En immersion dans une école de journalisme hongroise

Lénou

La micro-nouvelle encore plus horrible que la réalité.

– Bien, tout le monde s'arrête, on passe en classe pour le débriefing.
Les 22 élèves se dirigèrent, riant et se bousculant, vers le bâtiment de brique. Arrivés dans l'amphithéâtre, chacun prit sa place pendant que le professeur mettait en route la télé.
La première scène apparût à l'écran, filmée sous 3 angles simultanés. La classe avait été séparée en 2, moitié migrants, moitié police. 2 d'entre eux avaient pour tâche de couvrir l'événement comme de véritables journalistes. Le jeune homme restait impassible face à la caméra commentant la rafle policière qui se déroulait dans son dos.

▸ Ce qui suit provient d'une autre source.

/-- **THE UNNORMALISED NESTED CORRELATION** (`SU(N)`, `N ≥ 2`, `R = R' + k`, `R + 1 ≤ L`, `T + 1 ≤ L`):
`∫ tr W_{R×T} · conj(tr W_{R'×T}) ∏_{p∈B_{R×T}} e^{−β(N−Re tr U_p)} = m^{kT} · e^{−NβR'T}·(D^{R'T} + (N²−1)A^{R'T})`,
`m = N⁻¹∫_{SU(N)}Re tr u·e^{−β(N−Re tr u)}du` the scalar of the one-plaquette matrix, `D = Σ_q det[I_{|q+i−j|}(β)]`. -/
theorem specialUnitary_open_trace_mul_conj_trace_nested_integral_eq (hN : 2 ≤ N) (β : ℝ) (i j : ZMod L) {R' k T : ℕ}
    (hR : R' + k + 1 ≤ L) (hT : T + 1 ≤ L) :
    ∫ U, ((rectangleHolonomy U ![i, j] 0 1 (R' + k) T : Matrix.specialUnitaryGroup (Fin N) ℂ) : Matrix (Fin N) (Fin N) ℂ).trace *
        (starRingEnd ℂ) ((rectangleHolonomy U ![i, j] 0 1 R' T : Matrix.specialUnitaryGroup (Fin N) ℂ) :
          Matrix (Fin N) (Fin N) ℂ).trace *
        ∏ p ∈ (range (R' + k) ×ˢ range T).image (fun q : ℕ × ℕ => (![i + q.1, j + q.2] : Site 2 L)),
          (Real.exp (-(β * ((N : ℝ) - ((plaquetteHolonomy U p 0 1 : Matrix.specialUnitaryGroup (Fin N) ℂ) :
            Matrix (Fin N) (Fin N) ℂ).trace.re))) : ℂ)
        ∂(Measure.pi fun _ : Edge 2 L => haarProbability (Matrix.specialUnitaryGroup (Fin N) ℂ)) =
      (((N : ℝ)⁻¹ * ∫ u, ((u : Matrix.specialUnitaryGroup (Fin N) ℂ) : Matrix (Fin N) (Fin N) ℂ).trace.re *
          Real.exp (-(β * ((N : ℝ) - ((u : Matrix.specialUnitaryGroup (Fin N) ℂ) : Matrix (Fin N) (Fin N) ℂ).trace.re)))
          ∂(haarProbability (Matrix.specialUnitaryGroup (Fin N) ℂ)) : ℝ) : ℂ) ^ (k * T) *
        ((Real.exp (-(N * β)) : ℂ) ^ (R' * T) *
          ((((∑' q : ℤ, (Matrix.of fun i j : Fin N => besselI (q + (i : ℤ) - (j : ℤ)).natAbs β).det) : ℝ) : ℂ) ^ (R' * T) +
            ((N : ℂ) ^ 2 - 1) *
              ((((∫ u, (‖((u : Matrix.specialUnitaryGroup (Fin N) ℂ) : Matrix (Fin N) (Fin N) ℂ).trace‖ ^ 2 : ℝ) *
                  Real.exp (β * ((u : Matrix.specialUnitaryGroup (Fin N) ℂ) : Matrix (Fin N) (Fin N) ℂ).trace.re)
                  ∂(haarProbability (Matrix.specialUnitaryGroup (Fin N) ℂ))) -
                  (∑' q : ℤ, (Matrix.of fun i j : Fin N => besselI (q + (i : ℤ) - (j : ℤ)).natAbs β).det)) / ((N : ℝ) ^ 2 - 1) : ℝ) : ℂ) ^
                (R' * T))) := by
  haveI : NeZero N := ⟨by omega⟩
  set ρ := fundamentalRep (Fin N) with hρ
  set σ : Matrix.specialUnitaryGroup (Fin N) ℂ →* Matrix (Fin N) (Fin N) ℂ :=
    ((starRingEnd ℂ).mapMatrix : Matrix (Fin N) (Fin N) ℂ →+* Matrix (Fin N) (Fin N) ℂ).toMonoidHom.comp
      (fundamentalRep (Fin N)) with hσ
  have hσa : ∀ g : Matrix.specialUnitaryGroup (Fin N) ℂ, σ g = ((g : Matrix.specialUnitaryGroup (Fin N) ℂ) : Matrix (Fin N) (Fin N) ℂ).map (starRingEnd ℂ) :=
    fun g => rfl
  have hw : Continuous fun u : Matrix.specialUnitaryGroup (Fin N) ℂ =>
      Real.exp (-(β * ((N : ℝ) - ((u : Matrix.specialUnitaryGroup (Fin N) ℂ) : Matrix (Fin N) (Fin N) ℂ).trace.re))) := by
    fun_prop
  have hF : Continuous fun x : ℝ => Real.exp (-(β * ((N : ℝ) - x))) := by fun_prop
  -- the nested area law, entrywise, summed over the two diagonals
  have hnest := integral_rep_rectangleHolonomy_mul_rep_inner_mul_prod_weight (L := L) ρ σ
    (continuous_fundamentalRep (Fin N)) (continuous_conj_fundamentalRep N) hw
    (specialUnitary_wilsonWeight_conj N β) i j hT R'
  -- the outer one-plaquette matrix is scalar
  set m : ℝ := (N : ℝ)⁻¹ * ∫ u, ((u : Matrix.specialUnitaryGroup (Fin N) ℂ) : Matrix (Fin N) (Fin N) ℂ).trace.re *
      Real.exp (-(β * ((N : ℝ) - ((u : Matrix.specialUnitaryGroup (Fin N) ℂ) : Matrix (Fin N) (Fin N) ℂ).trace.re)))
      ∂(haarProbability (Matrix.specialUnitaryGroup (Fin N) ℂ)) with hm
  have hM : (Matrix.of fun k l : Fin N => ∫ g, ρ g k l *
      (Real.exp (-(β * ((N : ℝ) - ((g : Matrix.specialUnitaryGroup (Fin N) ℂ) : Matrix (Fin N) (Fin N) ℂ).trace.re))) : ℂ)
        ∂(haarProbability (Matrix.specialUnitaryGroup (Fin N) ℂ))) = (m : ℂ) • (1 : Matrix (Fin N) (Fin N) ℂ) := by
    simp only [hρ, fundamentalRep_apply]
    exact specialUnitary_integralMatrix_eq_smul_one N hF
  -- the inner Kronecker matrix splits off `e^{−Nβ}`
  have hsplit : ∀ u : Matrix.specialUnitaryGroup (Fin N) ℂ,
      (Real.exp (-(β * ((N : ℝ) - ((u : Matrix.specialUnitaryGroup (Fin N) ℂ) : Matrix (Fin N) (Fin N) ℂ).trace.re))) : ℂ) =
        (Real.exp (-(N * β)) : ℂ) *
          (Real.exp (β * ((u : Matrix.specialUnitaryGroup (Fin N) ℂ) : Matrix (Fin N) (Fin N) ℂ).trace.re) : ℂ) := by
    intro u; rw [← Complex.ofReal_mul, ← Real.exp_add]; congr 2; ring
  have hX : (Matrix.of fun k l : Fin N × Fin N => ∫ g, (ρ g ⊗ₖ σ g) k l *
        (Real.exp (-(β * ((N : ℝ) - ((g : Matrix.specialUnitaryGroup (Fin N) ℂ) : Matrix (Fin N) (Fin N) ℂ).trace.re))) : ℂ)
        ∂(haarProbability (Matrix.specialUnitaryGroup (Fin N) ℂ))) =
      (Real.exp (-(N * β)) : ℂ) • (Matrix.of fun k l : Fin N × Fin N => ∫ u,
        (((u : Matrix.specialUnitaryGroup (Fin N) ℂ) : Matrix (Fin N) (Fin N) ℂ) ⊗ₖ
          (((u : Matrix.specialUnitaryGroup (Fin N) ℂ) : Matrix (Fin N) (Fin N) ℂ).map (starRingEnd ℂ))) k l *
        (Real.exp (β * ((u : Matrix.specialUnitaryGroup (Fin N) ℂ) : Matrix (Fin N) (Fin N) ℂ).trace.re) : ℂ)
        ∂(haarProbability (Matrix.specialUnitaryGroup (Fin N) ℂ))) := by
    ext k l
    simp only [Matrix.of_apply, Matrix.smul_apply, smul_eq_mul, hσa, hρ, fundamentalRep_apply, hsplit]
    rw [← integral_const_mul]
    exact integral_congr_ae (ae_of_all _ fun u => by ring)
  -- continuity / integrability of the integrand pieces
  have hW : ∀ R₀ : ℕ, Continuous fun U : GaugeConfig 2 L (Matrix.specialUnitaryGroup (Fin N) ℂ) =>
      ((rectangleHolonomy U ![i, j] 0 1 R₀ T : Matrix.specialUnitaryGroup (Fin N) ℂ) : Matrix (Fin N) (Fin N) ℂ).trace :=
    fun R₀ => (continuous_fundamentalRep (Fin N)).matrix_trace.comp (continuous_config_rectangleHolonomy _ 0 1 R₀ T)
  have hΨc : Continuous fun U : GaugeConfig 2 L (Matrix.specialUnitaryGroup (Fin N) ℂ) =>
      ∏ p ∈ (range (R' + k) ×ˢ range T).image (fun q : ℕ × ℕ => (![i + q.1, j + q.2] : Site 2 L)),
        (Real.exp (-(β * ((N : ℝ) - ((plaquetteHolonomy U p 0 1 : Matrix.specialUnitaryGroup (Fin N) ℂ) :
          Matrix (Fin N) (Fin N) ℂ).trace.re))) : ℂ) :=
    continuous_finsetProd _ fun p _ => Complex.continuous_ofReal.comp (hw.comp (continuous_config_plaquetteHolonomy p 0 1))
  have hint : ∀ a c : Fin N, Integrable (fun U : GaugeConfig 2 L (Matrix.specialUnitaryGroup (Fin N) ℂ) =>
      ρ (rectangleHolonomy U ![i, j] 0 1 (R' + k) T) a a * σ (rectangleHolonomy U ![i, j] 0 1 R' T) c c *
        ∏ p ∈ (range (R' + k) ×ˢ range T).image (fun q : ℕ × ℕ => (![i + q.1, j + q.2] : Site 2 L)),
          (Real.exp (-(β * ((N : ℝ) - ((plaquetteHolonomy U p 0 1 : Matrix.specialUnitaryGroup (Fin N) ℂ) :
            Matrix (Fin N) (Fin N) ℂ).trace.re))) : ℂ))
      (Measure.pi fun _ : Edge 2 L => haarProbability (Matrix.specialUnitaryGroup (Fin N) ℂ)) := fun a c =>
    integrable_gaugeConfig_of_continuous (((((continuous_fundamentalRep (Fin N)).comp
      (continuous_config_rectangleHolonomy _ 0 1 (R' + k) T)).matrix_elem a a).mul
      (((continuous_conj_fundamentalRep N).comp (continuous_config_rectangleHolonomy _ 0 1 R' T)).matrix_elem c c)).mul hΨc)
  -- expand tr · conj tr into diagonal entries
  have hpt : ∀ U : GaugeConfig 2 L (Matrix.specialUnitaryGroup (Fin N) ℂ),
      ((rectangleHolonomy U ![i, j] 0 1 (R' + k) T : Matrix.specialUnitaryGroup (Fin N) ℂ) : Matrix (Fin N) (Fin N) ℂ).trace *
        (starRingEnd ℂ) ((rectangleHolonomy U ![i, j] 0 1 R' T : Matrix.specialUnitaryGroup (Fin N) ℂ) :
          Matrix (Fin N) (Fin N) ℂ).trace *
        ∏ p ∈ (range (R' + k) ×ˢ range T).image (fun q : ℕ × ℕ => (![i + q.1, j + q.2] : Site 2 L)),
          (Real.exp (-(β * ((N : ℝ) - ((plaquetteHolonomy U p 0 1 : Matrix.specialUnitaryGroup (Fin N) ℂ) :
            Matrix (Fin N) (Fin N) ℂ).trace.re))) : ℂ) =
      ∑ a, ∑ c, ρ (rectangleHolonomy U ![i, j] 0 1 (R' + k) T) a a * σ (rectangleHolonomy U ![i, j] 0 1 R' T) c c *
        ∏ p ∈ (range (R' + k) ×ˢ range T).image (fun q : ℕ × ℕ => (![i + q.1, j + q.2] : Site 2 L)),
          (Real.exp (-(β * ((N : ℝ) - ((plaquetteHolonomy U p 0 1 : Matrix.specialUnitaryGroup (Fin N) ℂ) :
            Matrix (Fin N) (Fin N) ℂ).trace.re))) : ℂ) := by
    intro U
    rw [← trace_map_starRingEnd, Matrix.trace, Matrix.trace, Finset.sum_mul, Finset.sum_mul]
    refine Finset.sum_congr rfl fun a _ => ?_
    rw [Matrix.diag_apply, Finset.mul_sum, Finset.sum_mul]
    rfl
  rw [integral_congr_ae (ae_of_all _ hpt), integral_finsetSum _ fun a _ => integrable_finsetSum _ fun c _ => hint a c]
  simp_rw [integral_finsetSum _ fun c _ => hint _ c]
  set X : Matrix (Fin N × Fin N) (Fin N × Fin N) ℂ := Matrix.of fun k l : Fin N × Fin N => ∫ u,
        (((u : Matrix.specialUnitaryGroup (Fin N) ℂ) : Matrix (Fin N) (Fin N) ℂ) ⊗ₖ
          (((u : Matrix.specialUnitaryGroup (Fin N) ℂ) : Matrix (Fin N) (Fin N) ℂ).map (starRingEnd ℂ))) k l *
        (Real.exp (β * ((u : Matrix.specialUnitaryGroup (Fin N) ℂ) : Matrix (Fin N) (Fin N) ℂ).trace.re) : ℂ)
        ∂(haarProbability (Matrix.specialUnitaryGroup (Fin N) ℂ)) with hXdef
  have hterm : ∀ a c : Fin N,
      ∫ U, ρ (rectangleHolonomy U ![i, j] 0 1 (R' + k) T) a a * σ (rectangleHolonomy U ![i, j] 0 1 R' T) c c *
        ∏ p ∈ (range (R' + k) ×ˢ range T).image (fun q : ℕ × ℕ => (![i + q.1, j + q.2] : Site 2 L)),
          (Real.exp (-(β * ((N : ℝ) - ((plaquetteHolonomy U p 0 1 : Matrix.specialUnitaryGroup (Fin N) ℂ) :
            Matrix (Fin N) (Fin N) ℂ).trace.re))) : ℂ)
        ∂(Measure.pi fun _ : Edge 2 L => haarProbability (Matrix.specialUnitaryGroup (Fin N) ℂ)) =
      (m : ℂ) ^ (k * T) * ((Real.exp (-(N * β)) : ℂ) ^ (R' * T) * (X ^ (R' * T)) (a, c) (a, c)) := by
    intro a c
    rw [hnest c c k hR a a, hM, hX, smul_pow, smul_pow, one_pow]
    simp only [Matrix.smul_apply, Matrix.one_apply, smul_eq_mul, mul_ite, mul_one, mul_zero, ite_mul, zero_mul,
      Finset.sum_ite_eq, Finset.mem_univ, if_true]
  simp_rw [hterm, ← Finset.mul_sum]
  rw [← Fintype.sum_prod_type' (f := fun a c => (X ^ (R' * T)) (a, c) (a, c))]
  have htr : ∑ x : Fin N × Fin N, (X ^ (R' * T)) (x.1, x.2) (x.1, x.2) = (X ^ (R' * T)).trace := by
    rw [Matrix.trace]; rfl
  rw [htr, hXdef, specialUnitary_trace_kroneckerConj_integral_pow hN β (R' * T)]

La scène se clôturait sur le gros plan d'un « migrant » qui chutait aux pieds de l'apprenti journaliste.
Mr Rugas mit sur pause et se tourna vers son auditoire :
– Je n'ai rien à dire. L'expression du visage est neutre, l'angle choisi est le bon, la voix est posée. Tout ce qui passe à l'écran est maîtrisé c'est parfait !
Il appuya sur lecture et passa au binôme suivant. La scène était en tout point identique à la précédente. Le reportage allait s'achever quand chacun pu voir la caméraman se décaler et envoyer un énorme coup de pied dans le ventre d'un « migrant » tombé à terre.
Des rires fusèrent alors que l'une des caméras capturait le sourire sardonique qu'affichait le jeune visage encore poupin de l'étudiante.
– Silence ! Est-ce que tu te fous de nous ? C'est inadmissible ! Vous devez d'abord observer ! Aujourd'hui tout le monde filme. Tu t'es faite avoir par le téléphone d'un gamin de 10 ans. Et en plus on voit que tu es contente. C'est pourtant pas compliqué. Vous arrivez sur place. Vous repérez les collègues, les smartphones, les caméras amateurs. Vous identifiez l'angle mort et LÀ vous frappez, LÀ vous humiliez, LÀ vous insultez. Tout en restant professionnel évidemment. C'est comme ça qu'on garde son job en servant la patrie. Allez déguerpissez la semaine prochaine je vous apprends comment mettre le feu à un camp de roumain sans se faire prendre et en diffusant les images en temps réel.